吸血鬼は鏡には映らないいのではなかったか。アサヤの吸血鬼にたいする古典的な知識が頭にうかぶ。爬虫類のようなごつごつした青黒い鮫肌の男たち。
2
米軍厚木基地での日々。
湾岸戦争の戦没者の死体が24時間体制で空輸されてきた。黒色の死体袋からもれでる。すさまじい死の臭い。わたしは食べ物が喉をとおらなくなった。
そして……その死体のなかに明らかに銃火器による死体ではないものがあった。一刻もはやく死体を焼却処分するようにという命令のなかには、それらの死体が蘇るという確信があったのだろうか。
もくもくと死体の焼却作業をつづけた。
なにも感じていない――。気づいていないように、ふるまわなければならなかった……。
恐怖に耐えられなかった。
死体が夜のあいだに消えていく。……その恐怖の実体を知った。
死体袋から黒々とした巨体がむっくと起きあがるのを目撃してしまった。
もうだめだ。わたしはその恐怖には耐えられなかった。
田舎に身をかくした。
秘密を知ったわたしは、戦慄するとともに、身の危険も感じた。基地では原因不明の失踪者がでていた。
わたしは逃げた。
そしてそれ以来。田舎街で。ひっそりと、ひと目を忍んで暮らして来た。
出来れば、厚木基地で目撃したことはすっかり忘れたかった。学習塾の英語教師としての。平穏な生活を望んで、生きてきた。
……わたしをリタイアに追いこんだ。その死の臭いの源としての吸血鬼が――。
いま目前いる……。
厚木基地でのあまり思い出したくない記憶がヨミガエル。
「なによ、あんたら。あたし知らないの。鹿沼東中学スケバン、サンタマリヤのタカコよ」
タカコのタンカがとんだ。タカコには普通の若者としか見えていないらしい。妖気がみなぎっている。こいつら、まちがいなく吸血鬼。だが、タカコのタンカに男は顔の肌を剥きとることでこたえた。
「やっぱ、これくらいではおどろかないんだな」
マスクだった。よくできすぎている。よくできすぎたマスク。青黒い肌。乱杭歯。尖った耳。吸血鬼の顔には。牙が光っている。

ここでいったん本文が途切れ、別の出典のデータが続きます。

/-- **Variance bound for the polar form of `n₀`.** For continuous Bose-symmetric `Ψ, χ` with `Ψ`
normalised and `χ ⊥ Ψ` in `L²(Λ^N)`:
`|⟨a₀Ψ, a₀χ⟩|² ≤ ‖χ‖² (L⁻⁶ ‖∑ⱼ∫Ψ(update · j y)‖² - n₀(Ψ)²) = ‖χ‖² (‖n̂₀Ψ‖² - ⟨n̂₀⟩²_Ψ)`
(`⟨a₀Ψ, a₀χ⟩ = ⟨n̂₀Ψ - n₀Ψ, χ⟩` and Cauchy–Schwarz). [folklore] -/
theorem norm_sq_integral_conj_modeAn_mul_modeAn_le (hL : 0 < L) {Ψ χ : Config (n + 1) → ℂ}
    (hΨ : Continuous Ψ) (hχ : Continuous χ)
    (hΨs : ∀ (σ : Equiv.Perm (Fin (n + 1))) (X : Config (n + 1)), Ψ (X ∘ σ) = Ψ X)
    (hχs : ∀ (σ : Equiv.Perm (Fin (n + 1))) (X : Config (n + 1)), χ (X ∘ σ) = χ X)
    (hΨ1 : ∫⁻ X in cellN (n + 1) L, (‖Ψ X‖₊ : ℝ≥0∞) ^ 2 = 1)
    (horth : ∫ X in cellN (n + 1) L, conj (Ψ X) * χ X = 0) :
    ‖∫ Y in cellN n L, conj (modeAn L (constantMode L) Ψ Y) * modeAn L (constantMode L) χ Y‖ ^ 2 ≤
      (∫ X in cellN (n + 1) L, ‖χ X‖ ^ 2) *
        ((L ^ 3)⁻¹ ^ 2 * (∫ X in cellN (n + 1) L,
            ‖∑ j : Fin (n + 1), ∫ y in cell L, Ψ (Function.update X j y)‖ ^ 2) -
          (condensateOccupation (n + 1) L Ψ).toReal ^ 2) := by
  set S : Config (n + 1) → ℂ := fun X => ∑ j : Fin (n + 1), ∫ y in cell L, Ψ (Function.update X j y)
    with hS
  set ν : ℝ := (condensateOccupation (n + 1) L Ψ).toReal with hν
  have hSc : Continuous S := continuous_sum_setIntegral_cell_update hΨ L
  have hL3 : (0 : ℝ) < L ^ 3 := by positivity
  -- the pairing through the adjoint: `⟨a₀Ψ, a₀χ⟩ = L⁻³ conj ⟨χ, SΨ⟩ = L⁻³ ⟨SΨ, χ⟩`
  have hadj : ∫ Y in cellN n L, conj (modeAn L (constantMode L) Ψ Y) * modeAn L (constantMode L) χ Y =
      ((L ^ 3 : ℝ) : ℂ)⁻¹ * ∫ X in cellN (n + 1) L, conj (S X) * χ X := by
    have h := integral_conj_modeAn_mul_modeAn hL hχ hΨ hχs hΨs
    have h2 : ∫ Y in cellN n L, conj (modeAn L (constantMode L) Ψ Y) * modeAn L (constantMode L) χ Y =
        conj (∫ Y in cellN n L, conj (modeAn L (constantMode L) χ Y) * modeAn L (constantMode L) Ψ Y) := by
      rw [← integral_conj]
      refine integral_congr_ae (Eventually.of_forall fun Y => ?_)
      simp only [map_mul, Complex.conj_conj, mul_comm]
    rw [h2, h, map_mul, map_inv₀, Complex.conj_ofReal, ← integral_conj]
    congr 1
    refine integral_congr_ae (Eventually.of_forall fun X => ?_)
    simp only [map_mul, Complex.conj_conj, mul_comm, hS]
  -- `⟨SΨ, χ⟩ = ⟨SΨ - cΨ, χ⟩` with `c = L³ n₀`
  set c : ℝ := L ^ 3 * ν with hc
  have hΨm := memLp_two_cellN_of_continuous hΨ L
  have hχm := memLp_two_cellN_of_continuous hχ L
  have hSm := memLp_two_cellN_of_continuous hSc L
  have hDm : MemLp (fun X => 1 * S X + (-(c : ℂ)) * Ψ X) 2 (volume.restrict (cellN (n + 1) L)) :=
    memLp_two_cellN_of_continuous ((continuous_const.mul hSc).add (continuous_const.mul hΨ)) L
  have hshift : ∫ X in cellN (n + 1) L, conj (S X) * χ X =
      ∫ X in cellN (n + 1) L, conj (1 * S X + (-(c : ℂ)) * Ψ X) * χ X := by
    have hi1 : Integrable (fun X => conj (S X) * χ X) (volume.restrict (cellN (n + 1) L)) :=
      integrable_conj_mul hSm hχm
    have hi2 : Integrable (fun X => (-(c : ℂ)) * (conj (Ψ X) * χ X)) (volume.restrict (cellN (n + 1) L)) :=
      (integrable_conj_mul hΨm hχm).const_mul _
    have hpt : (fun X => conj (1 * S X + (-(c : ℂ)) * Ψ X) * χ X) =
        fun X => conj (S X) * χ X + (-(c : ℂ)) * (conj (Ψ X) * χ X) := by
      funext X
      simp only [map_add, map_mul, map_one, map_neg, Complex.conj_ofReal]
      ring
    rw [hpt, integral_add hi1 hi2, integral_const_mul, horth, mul_zero, add_zero]
  -- `‖SΨ - cΨ‖² = ‖SΨ‖² - L⁶ n₀²`
  have hmass : ∫ X in cellN (n + 1) L, ‖1 * S X + (-(c : ℂ)) * Ψ X‖ ^ 2 =
      (∫ X in cellN (n + 1) L, ‖S X‖ ^ 2) - (L ^ 3) ^ 2 * ν ^ 2 := by
    rw [integral_norm_sq_const_mul_add_const_mul hSm hΨm, integral_norm_sq_eq_toReal hΨ.aestronglyMeasurable,
      hΨ1]
    have hSΨ : ∫ X in cellN (n + 1) L, conj (S X) * Ψ X = ((L ^ 3 * ν : ℝ) : ℂ) := by
      have h := integral_conj_mul_sum_setIntegral_update hL hΨ hΨs
      rw [← hν] at h
      rw [← Complex.conj_ofReal, ← h, ← integral_conj]
      refine integral_congr_ae (Eventually.of_forall fun X => ?_)
      simp only [map_mul, Complex.conj_conj, mul_comm, hS]
    rw [hSΨ, map_one, one_mul, norm_one, one_pow, one_mul, norm_neg, Complex.norm_real,
      Real.norm_eq_abs, sq_abs, ENNReal.toReal_one, mul_one, ← Complex.ofReal_neg,
      ← Complex.ofReal_mul, Complex.ofReal_re, hc]
    ring
  -- Cauchy–Schwarz
  have hCS := norm_sq_integral_conj_mul_le hDm hχm
  rw [hmass] at hCS
  rw [hadj, hshift, norm_mul, norm_inv, Complex.norm_real, Real.norm_of_nonneg hL3.le, mul_pow]
  calc (L ^ 3)⁻¹ ^ 2 * ‖∫ X in cellN (n + 1) L, conj (1 * S X + (-(c : ℂ)) * Ψ X) * χ X‖ ^ 2
      ≤ (L ^ 3)⁻¹ ^ 2 * (((∫ X in cellN (n + 1) L, ‖S X‖ ^ 2) - (L ^ 3) ^ 2 * ν ^ 2) *
          ∫ X in cellN (n + 1) L, ‖χ X‖ ^ 2) := by gcongr
    _ = _ := by field_simp; ring

/-! ### The polar form of `n₀ = ‖a₀ ·‖²` on a two-dimensional span -/

/-- `n₀(Ψ) < ∞` for a continuous `Ψ` (`n₀ ≤ N‖Ψ‖²`, bounded cell). [folklore] -/
theorem condensateOccupation_ne_top_of_continuous {N : ℕ} (hL : 0 < L) {Ψ : Config N → ℂ}
    (hΨ : Continuous Ψ) : condensateOccupation N L Ψ ≠ ⊤ := by
  refine ne_top_of_le_ne_top ?_ (condensateOccupation_le_card_mul_lintegral hL hΨ)
  rw [lintegral_cellN_nnnorm_sq_eq_ofReal L hΨ]
  exact ENNReal.mul_ne_top (ENNReal.natCast_ne_top N) ENNReal.ofReal_ne_top

/-- **`a₀` is linear**: `a₀(au + bw) = a a₀u + b a₀w` for continuous `u, w`. [folklore] -/
theorem modeAn_constantMode_const_mul_add_const_mul {u w : Config (n + 1) → ℂ} (hu : Continuous u)
    (hw : Continuous w) (a b : ℂ) :
    modeAn L (constantMode L) (fun X => a * u X + b * w X) =
      fun Y => a * modeAn L (constantMode L) u Y + b * modeAn L (constantMode L) w Y := by
  have hφm := measurable_constantMode L
  have hφb := norm_constantMode_le L
  have h1 : (fun X => a * u X + b * w X) = (a • u) + (b • w) := by
    funext X; simp
  rw [h1, modeAn_add L _ _ _
      (fun Y => integrableOn_cell_conj_mul hφm hφb (continuous_vecCons_slice (hu.const_smul a) Y))
      (fun Y => integrableOn_cell_conj_mul hφm hφb (continuous_vecCons_slice (hw.const_smul b) Y)),
    modeAn_smul, modeAn_smul]
  funext Y
  simp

毎晩塾の授業がある。夜の街には出ていない。遊びもかわった。年だな、とアサヤは思いしらされた。自分の早とちりが笑えてくる。
「なにカギまわっている」
裏口に連れだされた。
「カギまわられて、ヤベェことしてるの? あんたら、みかけねえツラしてるけど、どこの族のお兄さんたちなのよ。教えていただけます」
「訊いてるのは、こっちなんだよ」
吸血鬼面のヤンキーたちが凄む。ビューとタカコが口に指をいれて合図した。指笛が狭い路地にひびいた。すると――。『サンタマリア』と腕章のついた族の制服姿が路地にはいってきた。ギャング。女の子だけの。Gガールズが群れる。
「わたしがひとりで来てると思ったの」
「リーダ―。コイツラ、ヤキ入れてやりましょう」
「こんなヤッラに、宇都宮の夜を汚されたくないシ」
「ウチらのリーダー、タカコさんをオドスなんて、あんたらどこのゾクなの?」
Gガールズのタンカは威勢がいい。敵を威嚇する。脅しているうちに、さらにエキサイトする。一歩まえに踏み出す。声が高くなる。
「キザムぞ」
マスクを外した男がナイフを取り出した。バタフライ・ナイフだ。数年前、この宇都宮からさほど離れていない。黒磯の女教師を中学生が刺殺した。マスコミをさわがせたナイフだ。チャカチャカと音を立てる。光る凶器が迫る。威嚇してくる。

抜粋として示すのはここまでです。